The Anchor & Hope

The Anchor & Hope banner image

Gastro pubs were once called the British equivalent of tapas by (I believe) Ferran Adrià in the context of a style of cuisine that could become a global phenomenon. In the last 15 years, the impact of gastro pubs has bean felt throughout the country and abroad. We may not talk so much about them these days, but the movement is still going strong. Pubs of all types and sizes now offer some form of ‘enhanced’ cooking, many referring to themselves as gastro pubs despite not really being one in the true sense of the genre. Even at the top end of the restaurant market its impact has been felt in the style of cooking and the ingredients used, and has been noted by the Michelin Guide which has gone so far as to award Michelin stars to some, like Tom Kerridge’s The Hand & Flowers, (Kerridge has two of them).

While The Eagle, Britain’s first gastro pub, celebrated its 25th anniversary last year, it was in 2003 that Jonathan Jones, a young protégé of Fergus Henderson, left the kitchen at St John to open The Anchor & Hope on The Cut in Southwark. Its opening raised the level for gastro pubs and put them firmly on the scene as the trend of the moment, and indeed of the next 5 years or so.

While the talk of gastro pubs may have subsided, the name and reputation of The Anchor & Hope continues to burn bright, and deservedly so. Still drawing in foodies from across the city, on my most recent visit, on Mothering Sunday, among the smattering of locally living celebs was Sam Bompas of the adventuring culinary duo, Bompas & Parr.

The food can be described in a word as ‘honest’, or in three words as ‘honest and hearty’. There is nothing frivolous about it; there is no more and no less than exactly what’s needed on the plate. No part of a plant or beets, if edible, is thought unworthy to be served up from the open kitchen next to the bar to the diners seated round bare stripped back tables.

While Sunday sees a two seating lunch service for which reservations are taken, Monday through Saturday tables are allocated on a first come first served basis, with a back up waiting list run, for both lunch and dinner. This, along with the daily changing menu, a chalkboard where the dishes limited by number are scratched off, a daily changing seasonal aperitif, and the cheerful nature of the blue pinstriped apron adorned waiting team, creates a vibrant while relaxed atmosphere that makes it easy to while away an afternoon or evening. The sharing dishes are key to creating this, but don’t worry when I say sharing, I don’t mean tapas style; I mean a dish large enough for multiple people.

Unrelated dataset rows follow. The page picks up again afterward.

import Literature.NumberTheory.Automorphic.SmoothIndTransport
import Literature.NumberTheory.Automorphic.ParabolicInduction
import Literature.NumberTheory.Automorphic.ParabolicIndGLDetCharIrreducible
import HarnessLib

/-!
# Transport of `Ind_{Q_{N-1,1}}^{GL_N}((ν∘det) ⊠ χ′)` along an isomorphism of local fields

Topic `NumberTheory/Automorphic`; namespace `Literature.NumberTheory.Automorphic.ParabolicIndGLFieldTransport`.  KERNEL ONLY:
theorems; no definition, no named fact, no `sorry`.

For a ring isomorphism `f : K ≃+* K'` of non-archimedean local fields which is a homeomorphism (e.g. the identification
`F_v ≃ E_w` at a split place `w ∣ v` of a quadratic extension, `e(w|v) = f(w|v) = 1`), entrywise application
`Φ = GL_N(f) : GL_N(K) ≃* GL_N(K')` maps the maximal parabolic `Q_{N-1,1}(K)` onto `Q_{N-1,1}(K')`, commutes with the
Levi projection and the determinant, and preserves the modulus (`Representation.rootDeltaChar_transport`); hence
(`exists_equiv_parabolicIndGL_map`) **the normalised inductions
`parabolicIndGL K (lastBlockLabel N) ((ν∘f) ∘ det ⊠ (χ′∘f))` and `parabolicIndGL K' (lastBlockLabel N) (ν ∘ det ⊠ χ′)`
(`Zelevinsky1980.maxParabolicLeviChar`) are isomorphic along `Φ`** (tree `SmoothInd.transportEquiv`).  Generic plumbing for
the split-place model [Liu2021, App. D, proof of Lem. D.1, p. 126] (`E_w = F_v` «through the first factor»).  HC_CM is not
mentioned further.
-/

set_option autoImplicit false

noncomputable section

open scoped MatrixGroups
open Literature.NumberTheory.Automorphic.Zelevinsky1980 (lastBlockLabel maxParabolicLeviChar)

namespace Literature.NumberTheory.Automorphic.ParabolicIndGLFieldTransport

variable {K K' : Type*} [Field K] [ValuativeRel K] [TopologicalSpace K] [IsNonarchimedeanLocalField K]
  [Field K'] [ValuativeRel K'] [TopologicalSpace K'] [IsNonarchimedeanLocalField K']
  (f : K ≃+* K') (hf : Continuous f) (hf' : Continuous f.symm) {N : ℕ}

omit [ValuativeRel K] [TopologicalSpace K] [IsNonarchimedeanLocalField K] [ValuativeRel K'] [TopologicalSpace K']
  [IsNonarchimedeanLocalField K'] in
/-- `GL_N(f) : GL_N(K) ≃* GL_N(K')` for a ring isomorphism `f` (entrywise), with inverse `GL_N(f⁻¹)`.
[cite: BernsteinZelevinsky1976, §2.21–2.25] -/
theorem exists_mulEquiv_map :
    ∃ Φ : GL (Fin N) K ≃* GL (Fin N) K', (∀ g, Φ g = Matrix.GeneralLinearGroup.map (f : K →+* K') g) ∧
      (∀ g, Φ.symm g = Matrix.GeneralLinearGroup.map (f.symm : K' →+* K) g) := by
  have hl : ∀ g : GL (Fin N) K, Matrix.GeneralLinearGroup.map (f.symm : K' →+* K)
      (Matrix.GeneralLinearGroup.map (f : K →+* K') g) = g := fun g =>
    Units.ext (Matrix.ext fun i j => f.symm_apply_apply _)
  have hr : ∀ g : GL (Fin N) K', Matrix.GeneralLinearGroup.map (f : K →+* K')
      (Matrix.GeneralLinearGroup.map (f.symm : K' →+* K) g) = g := fun g =>
    Units.ext (Matrix.ext fun i j => f.apply_symm_apply _)
  exact ⟨MonoidHom.toMulEquiv (Matrix.GeneralLinearGroup.map (f : K →+* K'))
    (Matrix.GeneralLinearGroup.map (f.symm : K' →+* K)) (MonoidHom.ext hl) (MonoidHom.ext hr), fun _ => rfl, fun _ => rfl⟩

include hf hf' in
/-- **Transport of `Ind_{Q_{N-1,1}}^{GL_N}((ν ∘ det) ⊠ χ′)` along `GL_N(f)`**: for `f : K ≃+* K'` a homeomorphic field
isomorphism and characters `ν, χ′` of `K'ˣ`, there are `Φ = GL_N(f)` and a linear isomorphism `Ψ` between the induced spaces
with `Ψ (Ind_K(g) φ) = Ind_{K'}(Φ g) (Ψ φ)`, where the `K`-side characters are `ν ∘ f`, `χ′ ∘ f` (`Units.map f`).
[cite: BernsteinZelevinsky1976, §2.21–2.25] -/
theorem exists_equiv_parabolicIndGL_map (ν χ' : K'ˣ →* ℂˣ) :
    ∃ (Φ : GL (Fin N) K ≃* GL (Fin N) K') (Ψ :
      Representation.SmoothInd (standardParabolicGL K (lastBlockLabel N))
        (Representation.twist (((Representation.trivial ℂ (Π a : Bool, GL {i : Fin N // lastBlockLabel N i = a} K) ℂ).twist
          (maxParabolicLeviChar K N (ν.comp (Units.map (f : K →+* K').toMonoidHom))
            (χ'.comp (Units.map (f : K →+* K').toMonoidHom)))).comp (leviProjection K (lastBlockLabel N)))
          (rootDeltaChar (standardParabolicGL K (lastBlockLabel N)))) ≃ₗ[ℂ]
      Representation.SmoothInd (standardParabolicGL K' (lastBlockLabel N))
        (Representation.twist (((Representation.trivial ℂ (Π a : Bool, GL {i : Fin N // lastBlockLabel N i = a} K') ℂ).twist
          (maxParabolicLeviChar K' N ν χ')).comp (leviProjection K' (lastBlockLabel N)))
          (rootDeltaChar (standardParabolicGL K' (lastBlockLabel N))))),
      (∀ g, Φ g = Matrix.GeneralLinearGroup.map (f : K →+* K') g) ∧
      ∀ g φ, Ψ (Representation.parabolicIndGL K (lastBlockLabel N)
          ((Representation.trivial ℂ (Π a : Bool, GL {i : Fin N // lastBlockLabel N i = a} K) ℂ).twist
            (maxParabolicLeviChar K N (ν.comp (Units.map (f : K →+* K').toMonoidHom))
              (χ'.comp (Units.map (f : K →+* K').toMonoidHom)))) g φ) =
        Representation.parabolicIndGL K' (lastBlockLabel N)
          ((Representation.trivial ℂ (Π a : Bool, GL {i : Fin N // lastBlockLabel N i = a} K') ℂ).twist
            (maxParabolicLeviChar K' N ν χ')) (Φ g) (Ψ φ) := by
  obtain ⟨Φ, hΦ, hΦ'⟩ := exists_mulEquiv_map f (N := N)
  have hΦc : Continuous Φ := by
    have : (Φ : GL (Fin N) K → GL (Fin N) K') = fun g => Matrix.GeneralLinearGroup.map (f : K →+* K') g := funext hΦ
    rw [this]; exact Continuous.units_map _ (continuous_id.matrix_map hf)
  have hΦc' : Continuous Φ.symm := by
    have : (Φ.symm : GL (Fin N) K' → GL (Fin N) K) = fun g => Matrix.GeneralLinearGroup.map (f.symm : K' →+* K) g :=
      funext hΦ'
    rw [this]; exact Continuous.units_map _ (continuous_id.matrix_map hf')
  -- `Φ` maps `Q(K)` onto `Q(K')`
  have hH : ∀ x, Φ x ∈ standardParabolicGL K' (lastBlockLabel N) ↔ x ∈ standardParabolicGL K (lastBlockLabel N) := by
    intro x
    rw [mem_standardParabolicGL_iff, mem_standardParabolicGL_iff, hΦ]
    change (((x : GL (Fin N) K) : Matrix (Fin N) (Fin N) K).map (f : K →+* K')).BlockTriangular (lastBlockLabel N) ↔
      ((x : GL (Fin N) K) : Matrix (Fin N) (Fin N) K).BlockTriangular (lastBlockLabel N)
    constructor
    · intro h
      have h' := h.map (f.symm : K' →+* K)
      have : (((x : GL (Fin N) K) : Matrix (Fin N) (Fin N) K).map (f : K →+* K')).map (f.symm : K' →+* K) =
          ((x : GL (Fin N) K) : Matrix (Fin N) (Fin N) K) := Matrix.ext fun i j => f.symm_apply_apply _
      rwa [this] at h'
    · exact fun h => h.map (f : K →+* K')
  -- the determinants of the Levi blocks are transported by `f`
  have hdet : ∀ (x : standardParabolicGL K (lastBlockLabel N)) (a : Bool),
      Matrix.GeneralLinearGroup.det (leviProjection K' (lastBlockLabel N) ⟨Φ x, (hH x).2 x.2⟩ a) =
        Units.map (f : K →+* K').toMonoidHom (Matrix.GeneralLinearGroup.det (leviProjection K (lastBlockLabel N) x a)) := by
    intro x a
    apply Units.ext
    rw [Matrix.GeneralLinearGroup.val_det_apply, Units.coe_map, RingHom.toMonoidHom_eq_coe, MonoidHom.coe_coe,
      Matrix.GeneralLinearGroup.val_det_apply, coe_leviProjection_apply, coe_leviProjection_apply, RingHom.map_det]
    congr 1
    ext i j
    simp only [Matrix.toSquareBlock_def, Matrix.of_apply, RingHom.mapMatrix_apply, Matrix.map_apply, hΦ,
      Matrix.GeneralLinearGroup.map_apply]
  -- the inducing characters agree along `Φ`
  have hσ : ∀ x : standardParabolicGL K (lastBlockLabel N),
      (Representation.twist (((Representation.trivial ℂ (Π a : Bool, GL {i : Fin N // lastBlockLabel N i = a} K) ℂ).twist
          (maxParabolicLeviChar K N (ν.comp (Units.map (f : K →+* K').toMonoidHom))
            (χ'.comp (Units.map (f : K →+* K').toMonoidHom)))).comp (leviProjection K (lastBlockLabel N)))
          (rootDeltaChar (standardParabolicGL K (lastBlockLabel N)))) x =
      (Representation.twist (((Representation.trivial ℂ (Π a : Bool, GL {i : Fin N // lastBlockLabel N i = a} K') ℂ).twist
          (maxParabolicLeviChar K' N ν χ')).comp (leviProjection K' (lastBlockLabel N)))
          (rootDeltaChar (standardParabolicGL K' (lastBlockLabel N)))) ⟨Φ x, (hH x).2 x.2⟩ := by
    intro x
    apply LinearMap.ext
    intro z
    change ((rootDeltaChar (standardParabolicGL K (lastBlockLabel N)) x : ℂˣ) : ℂ) *
        (((maxParabolicLeviChar K N (ν.comp (Units.map (f : K →+* K').toMonoidHom)) (χ'.comp (Units.map (f : K →+* K').toMonoidHom)) (leviProjection K (lastBlockLabel N) x) : ℂˣ) : ℂ) * z) =
      ((rootDeltaChar (standardParabolicGL K' (lastBlockLabel N)) ⟨Φ x, (hH x).2 x.2⟩ : ℂˣ) : ℂ) *
        (((maxParabolicLeviChar K' N ν χ' (leviProjection K' (lastBlockLabel N) ⟨Φ x, (hH x).2 x.2⟩) : ℂˣ) : ℂ) * z)
    rw [Representation.rootDeltaChar_transport Φ hΦc hΦc' hH x, Zelevinsky1980.maxParabolicLeviChar_apply,
      Zelevinsky1980.maxParabolicLeviChar_apply, MonoidHom.comp_apply, MonoidHom.comp_apply, hdet, hdet]
  refine ⟨Φ, Representation.SmoothInd.transportEquiv Φ hΦc hΦc' hH hσ, hΦ, fun g φ => ?_⟩
  exact Representation.SmoothInd.transportEquiv_smoothIndRep Φ hΦc hΦc' hH hσ g φ

end Literature.NumberTheory.Automorphic.ParabolicIndGLFieldTransport

end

The menu may change daily but always follows the same pattern, with a few dishes that almost always appear. There’s always a soup of the day, a terrine, and some form of foie gras to start. The crab on toast makes a frequent appearance, is just as described and is perfection in its quantity and richness against the tangy sourdough. Beets and goat’s curd is a dish that has featured since the early days, as has the globe artichoke with vinaigrette, both peerless dishes. The snail, lardon and crouton salad is a favourite special; the snails are large and tender rather than rubbery and dry, as so often they can be. From the hot smoked eel and celeriac remoulade to the pig’s head pressed terrine, what all starters share is a simplified and stripped back nature that’s about letting the quality of the ingredients shine.

The mains are always a combination of seasonal fish or cuts of meat and vegetables, ranging from dishes for one, to slow cooked one pot roasts to share. Cheap flavourful cuts of meat, like pigs cheek, are the preferred cuts of meat used, and with good reason. That said, there’s frequently some form of beef – usually steak and, on Sunday, roast sirloin or rump. When it comes to fish, great chunks of beautiful cod and trout feature, as does the odd traditional dish like Orkney kippers and tatties. From time to time you’ll even get the chance to have a whole Cornish crab with chips and mayonnaise.

The sharing dishes served up on platters, or perhaps in the Le Creuset pots they are cooked in, are, for me, the epitome of The Anchor & Hope. These serve anywhere from two to seven people, be it rabbit, lamb shoulder or neck, or other large cuts or whole small game. Presented in its braising liquid and veg, it’s an unctuous meal that often comes with some of the best dauphinoise you can hope for. The whole process of pulling the meat off the bone with the giant stainless steal serving spoon and carving fork, and piling your plate high with it, along with the cooking veg, potatoes and sides of buttered hispi cabbage and lentils, is wonderfully communal and convivial.

Fourteen years on and The Anchor & Hope has been a huge success by sticking to what it does best and, in doing so, has been able to open a number of sister restaurants. The food is always flawless and comforting, and it doesn’t hurt that prices haven’t risen much over the years; every dish is under £20 per person, except for the beef and the sharing dishes. It’s proved so popular it’s now introduced a workers lunchtime menu offering one, two or three courses for £17 or less. If you’re one of the few foodies not to have been, it’s about time that you did!